Arrivé au pied du bois de Montmaur (territoire de Montpellier), il passe entre les reliefs montpelliérains et de Castelnau-le-Lez au fond d’une gorge. C’est à cette hauteur qu’il reçoit en « soutien d’étiage » les eaux du Rhône fournies par la compagnie du Bas-Rhône Languedoc à un débit de 160 litre par seconde. Il retrouve la plaine littorale avant de quitter Montpellier pour se diriger vers Lattes. Un canal naturel formé entre les étangs de l’Arnel et du Méjean lui permet de rejoindre la mer Méditerranée à Palavas-les-Flots.

Sur son parcours, il est rejoint par plusieurs rivières affluentes, dont le plus connu est le Verdanson qui coule dans Montpellier en grande partie enterré puis endigué. Auparavant, il fut baptisé Merdançon à cause de son odeur : il servait de déversoir aux activités des tanneurs et autres activités odorantes de la ville. Le Verdanson reste une curiosité locale par temps d’orage : en quelques instants, son débit proche de presque rien emplit tout l’espace de digue qui lui est consacré.

Le Lez est un fleuve côtier qui coule dans le département français de l’Hérault, entre les communes de Saint-Clément-de-Rivière et Palavas-les-Flots, en passant par Montpellier. Il débouche dans la Méditerranée. Par son débit à sa source, il est classé septième de France.

Les plus vieux textes nous restituent une série de termes gallo-romains : Lesus, Ledus, Lero, Lerus, Lezum, Ledum. Frédéric Mistral dans son dictionnaire Provençal-français indique que le nom « Lez » viendrait de Leich ou Lech signifiant aussi cours d’eau. Quant au passage de Ledum à Lez, il se fit apparemment de façon hésitante, au cours du Moyen Âge.

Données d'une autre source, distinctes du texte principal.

/-! ## §1 The `A₂` chart of `1/5(1,4)` at the vertex `(1,1)` -/

/-- **The cone data of the vertex chart of `P = {5 ∣ m₀ + 4m₁}` at `(1,1)`**: `Q = QA2`, `ι = L/3`, `L = (4 −1; −1 4)`, second disjunct
from `aTwo_chartSlots`. [folklore; cite: CoxLittleSchenck2011, §10.1] -/
theorem middleChart_oneFifth (P : AddSubmonoid (Fin 2 →₀ ℕ)) (hcls : ∀ m : Fin 2 →₀ ℕ, m ∈ P ↔ 5 ∣ m 0 + 4 * m 1)
    (hGP : AddSubmonoid.closure ({Finsupp.single 0 5, Finsupp.single 0 1 + Finsupp.single 1 1, Finsupp.single 1 5} :
      Set (Fin 2 →₀ ℕ)) = P)
    (v : ↥P) (hv : (v : Fin 2 →₀ ℕ) = Finsupp.single 0 1 + Finsupp.single 1 1) :
    ∃ (n' : ℕ) (Q : AddSubmonoid (Fin n' →₀ ℕ)) (ι : ↥Q →+ (Fin 2 →₀ ℤ)) (_ : Function.Injective ι)
      (_ : ∀ e : ↥P, e ≠ 0 → ∃ u : ↥Q, ι u = toZ[2] (e : Fin 2 →₀ ℕ) - toZ[2] (v : Fin 2 →₀ ℕ))
      (_ : ∀ p : ↥P, ∃ u : ↥Q, ι u = toZ[2] (p : Fin 2 →₀ ℕ))
      (_ : ∀ u : ↥Q, ∃ (p : ↥P) (r : ℕ) (e : Fin r → ↥P), (∀ i, e i ≠ 0) ∧
        ι u = toZ[2] (p : Fin 2 →₀ ℕ) + ∑ i, (toZ[2] ((e i : ↥P) : Fin 2 →₀ ℕ) - toZ[2] (v : Fin 2 →₀ ℕ))),
      (∀ (κ : Type) [Field κ], IsRegularRing (AddMonoidAlgebra κ ↥Q)) ∨
      ∃ (GQ : Set (Fin n' →₀ ℕ)) (_ : GQ.Finite) (_ : (0 : Fin n' →₀ ℕ) ∉ GQ) (_ : AddSubmonoid.closure GQ = Q),
        (∀ (κ : Type) [Field κ], ∀ u : ↥Q, (u : Fin n' →₀ ℕ) ∈ GQ →
          IsRegularRing (Localization.Away (AddMonoidAlgebra.single u (1 : κ)))) ∧
        (∀ (K : Type) [Field K], Scheme.IsRegular (affineBlowup (Ideal.span {w : ↥(Algebra.adjoin K
          ((fun d : Fin n' →₀ ℕ => MvPolynomial.monomial d (1 : K)) '' GQ)) |
          ∃ d ∈ GQ, (w : MvPolynomial (Fin n') K) = MvPolynomial.monomial d 1}))) := by
  have hg0P : (Finsupp.single 0 5 : Fin 2 →₀ ℕ) ∈ P := (hcls _).2 (by simp)
  have hg2P : (Finsupp.single 1 5 : Fin 2 →₀ ℕ) ∈ P := (hcls _).2 (by simp)
  have hne0 : (⟨Finsupp.single 0 5, hg0P⟩ : ↥P) ≠ 0 := fun h => by
    have := DFunLike.congr_fun (congrArg Subtype.val h) 0; simp at this
  have hne2 : (⟨Finsupp.single 1 5, hg2P⟩ : ↥P) ≠ 0 := fun h => by
    have := DFunLike.congr_fun (congrArg Subtype.val h) 1; simp at this
  -- the generators of `QA2` as members, and sums of them
  have m0 : (Finsupp.single 0 3 : Fin 2 →₀ ℕ) ∈ QA2 := AddSubmonoid.subset_closure (Or.inl rfl)
  have m1 : (Finsupp.single 0 1 + Finsupp.single 1 1 : Fin 2 →₀ ℕ) ∈ QA2 := AddSubmonoid.subset_closure (Or.inr (Or.inl rfl))
  have m2 : (Finsupp.single 1 3 : Fin 2 →₀ ℕ) ∈ QA2 := AddSubmonoid.subset_closure (Or.inr (Or.inr rfl))
  -- the integer matrix `L = (4 −1; −1 4)` and its third `ι`
  obtain ⟨L, hLM⟩ := exists_matrixHom (n := 2) (n' := 2) ![![4, -1], ![-1, 4]]
  have hL0 : ∀ u : Fin 2 →₀ ℕ, L u 0 = 4 * (u 0 : ℤ) + (-1) * (u 1 : ℤ) := fun u => by
    rw [hLM, Fin.sum_univ_two]; simp; ring
  have hL1 : ∀ u : Fin 2 →₀ ℕ, L u 1 = (-1) * (u 0 : ℤ) + 4 * (u 1 : ℤ) := fun u => by
    rw [hLM, Fin.sum_univ_two]; simp; ring
  have hLinj : Function.Injective L := matrixHom_injective_two L 4 (-1) (-1) 4 hL0 hL1 (by norm_num)
  have hdvd : ∀ u : ↥QA2, ∀ i, (3 : ℤ) ∣ L (u : Fin 2 →₀ ℕ) i := by
    refine forall_dvd_of_generators QA2 L 3 GA2 rfl fun g hg i => ?_
    rcases hg with rfl | rfl | rfl <;> fin_cases i <;>
      simp only [Fin.zero_eta, Fin.mk_one, Fin.isValue, hL0, hL1] <;> norm_num
  obtain ⟨ι, hι⟩ := exists_hom_of_dvd QA2 L 3 hdvd
  have hιinj : Function.Injective ι :=
    hom_injective QA2 L 3 ι hι fun u w h => Subtype.ext (hLinj h)
  have heq : ∀ (u : ↥QA2) (z : Fin 2 →₀ ℤ), L (u : Fin 2 →₀ ℕ) 0 = 3 * z 0 → L (u : Fin 2 →₀ ℕ) 1 = 3 * z 1 → ι u = z :=
    fun u z h0 h1 => (hom_apply_eq_iff QA2 L 3 (by norm_num) ι hι u z).2 fun i => by fin_cases i; exacts [h0, h1]
  have hvZ : toZ[2] (v : Fin 2 →₀ ℕ) = Finsupp.single 0 1 + Finsupp.single 1 1 := by rw [hv, map_add]; simp
  -- (hPQ) on the generators of `P`: `(5,0) = ι(4,1)`, `(1,1) = ι(1,1)`, `(0,5) = ι(1,4)`
  have hG1 : ∀ g ∈ ({Finsupp.single 0 5, Finsupp.single 0 1 + Finsupp.single 1 1, Finsupp.single 1 5} : Set (Fin 2 →₀ ℕ)),
      ∃ u : ↥QA2, ι u = toZ[2] g := by
    rintro g (rfl | rfl | rfl)
    · refine ⟨⟨Finsupp.single 0 3 + (Finsupp.single 0 1 + Finsupp.single 1 1), add_mem m0 m1⟩, heq _ _ ?_ ?_⟩
      · rw [hL0]; simp
      · rw [hL1]; simp
    · exact ⟨⟨_, m1⟩, heq _ _ (by rw [hL0]; simp) (by rw [hL1]; simp)⟩
    · refine ⟨⟨(Finsupp.single 0 1 + Finsupp.single 1 1) + Finsupp.single 1 3, add_mem m1 m2⟩, heq _ _ ?_ ?_⟩
      · rw [hL0]; simp
      · rw [hL1]; simp
  have hPQ := forall_exists_eq_of_generators P QA2 ι (toZ[2]) _ hGP hG1
  -- (hE) on the generators of `P`: `(4,−1) = ι(3,0)`, `0`, `(−1,4) = ι(0,3)`
  have hG2 : ∀ g ∈ ({Finsupp.single 0 5, Finsupp.single 0 1 + Finsupp.single 1 1, Finsupp.single 1 5} : Set (Fin 2 →₀ ℕ)),
      ∃ u : ↥QA2, ι u = toZ[2] g - toZ[2] (v : Fin 2 →₀ ℕ) := by
    rintro g (rfl | rfl | rfl)
    · exact ⟨⟨_, m0⟩, heq _ _ (by rw [hL0, hvZ]; simp) (by rw [hL1, hvZ]; simp)⟩
    · exact ⟨0, by rw [map_zero, hv, sub_self]⟩
    · exact ⟨⟨_, m2⟩, heq _ _ (by rw [hL0, hvZ]; simp) (by rw [hL1, hvZ]; simp)⟩
  have hE := forall_exists_eq_sub_of_generators P QA2 ι (toZ[2]) _ hGP _ hG2 hPQ
  -- (hQ) on the generators of `QA2`
  have hG3 : ∀ u : ↥QA2, (u : Fin 2 →₀ ℕ) ∈ GA2 → ∃ (p : ↥P) (r : ℕ) (e : Fin r → ↥P), (∀ i, e i ≠ 0) ∧
      ι u = toZ[2] (p : Fin 2 →₀ ℕ) + ∑ i, (toZ[2] ((e i : ↥P) : Fin 2 →₀ ℕ) - toZ[2] (v : Fin 2 →₀ ℕ)) := by
    intro u hu
    rcases hu with h | h | h
    · refine ⟨0, 1, ![⟨Finsupp.single 0 5, hg0P⟩], fun i => by fin_cases i; exact hne0, ?_⟩
      refine heq u _ ?_ ?_
      · rw [hL0, h, Fin.sum_univ_one, hvZ]; simp
      · rw [hL1, h, Fin.sum_univ_one, hvZ]; simp
    · refine ⟨v, 0, Fin.elim0, fun i => i.elim0, ?_⟩
      refine heq u _ ?_ ?_
      · rw [hL0, h, Finset.univ_eq_empty, Finset.sum_empty, add_zero, hvZ]; simp
      · rw [hL1, h, Finset.univ_eq_empty, Finset.sum_empty, add_zero, hvZ]; simp
    · refine ⟨0, 1, ![⟨Finsupp.single 1 5, hg2P⟩], fun i => by fin_cases i; exact hne2, ?_⟩
      refine heq u _ ?_ ?_
      · rw [hL0, h, Fin.sum_univ_one, hvZ]; simp
      · rw [hL1, h, Fin.sum_univ_one, hvZ]; simp
  have hQ := forall_exists_decomp_of_generators P QA2 ι (toZ[2]) (toZ[2] (v : Fin 2 →₀ ℕ)) GA2 rfl hG3
  obtain ⟨hfin, h0, hface, hvert⟩ := aTwo_chartSlots
  exact ⟨2, QA2, ι, hιinj, hE, hPQ, hQ, Or.inr ⟨GA2, hfin, h0, rfl, hface, hvert⟩⟩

Le Lez n’est pas seul de ce nom. Il y a un Lez dans la Drôme provençale qui traverse aussi le Vaucluse et se jette dans le Rhône. Il y en a un autre dans l’Ariège, qui sort de l’étang d’Albe, arrose la vallée de Biras et se perd dans le Salat. Le Lez héraultait ne mesure que 29,6 kilomètres, contre 75 pour le drômois et 40 pour l’ariégeois. Cependant il est le seul à mériter le substantif de « fleuve », encore que modeste « petit fleuve côtier », les autres n’étant que des affluents.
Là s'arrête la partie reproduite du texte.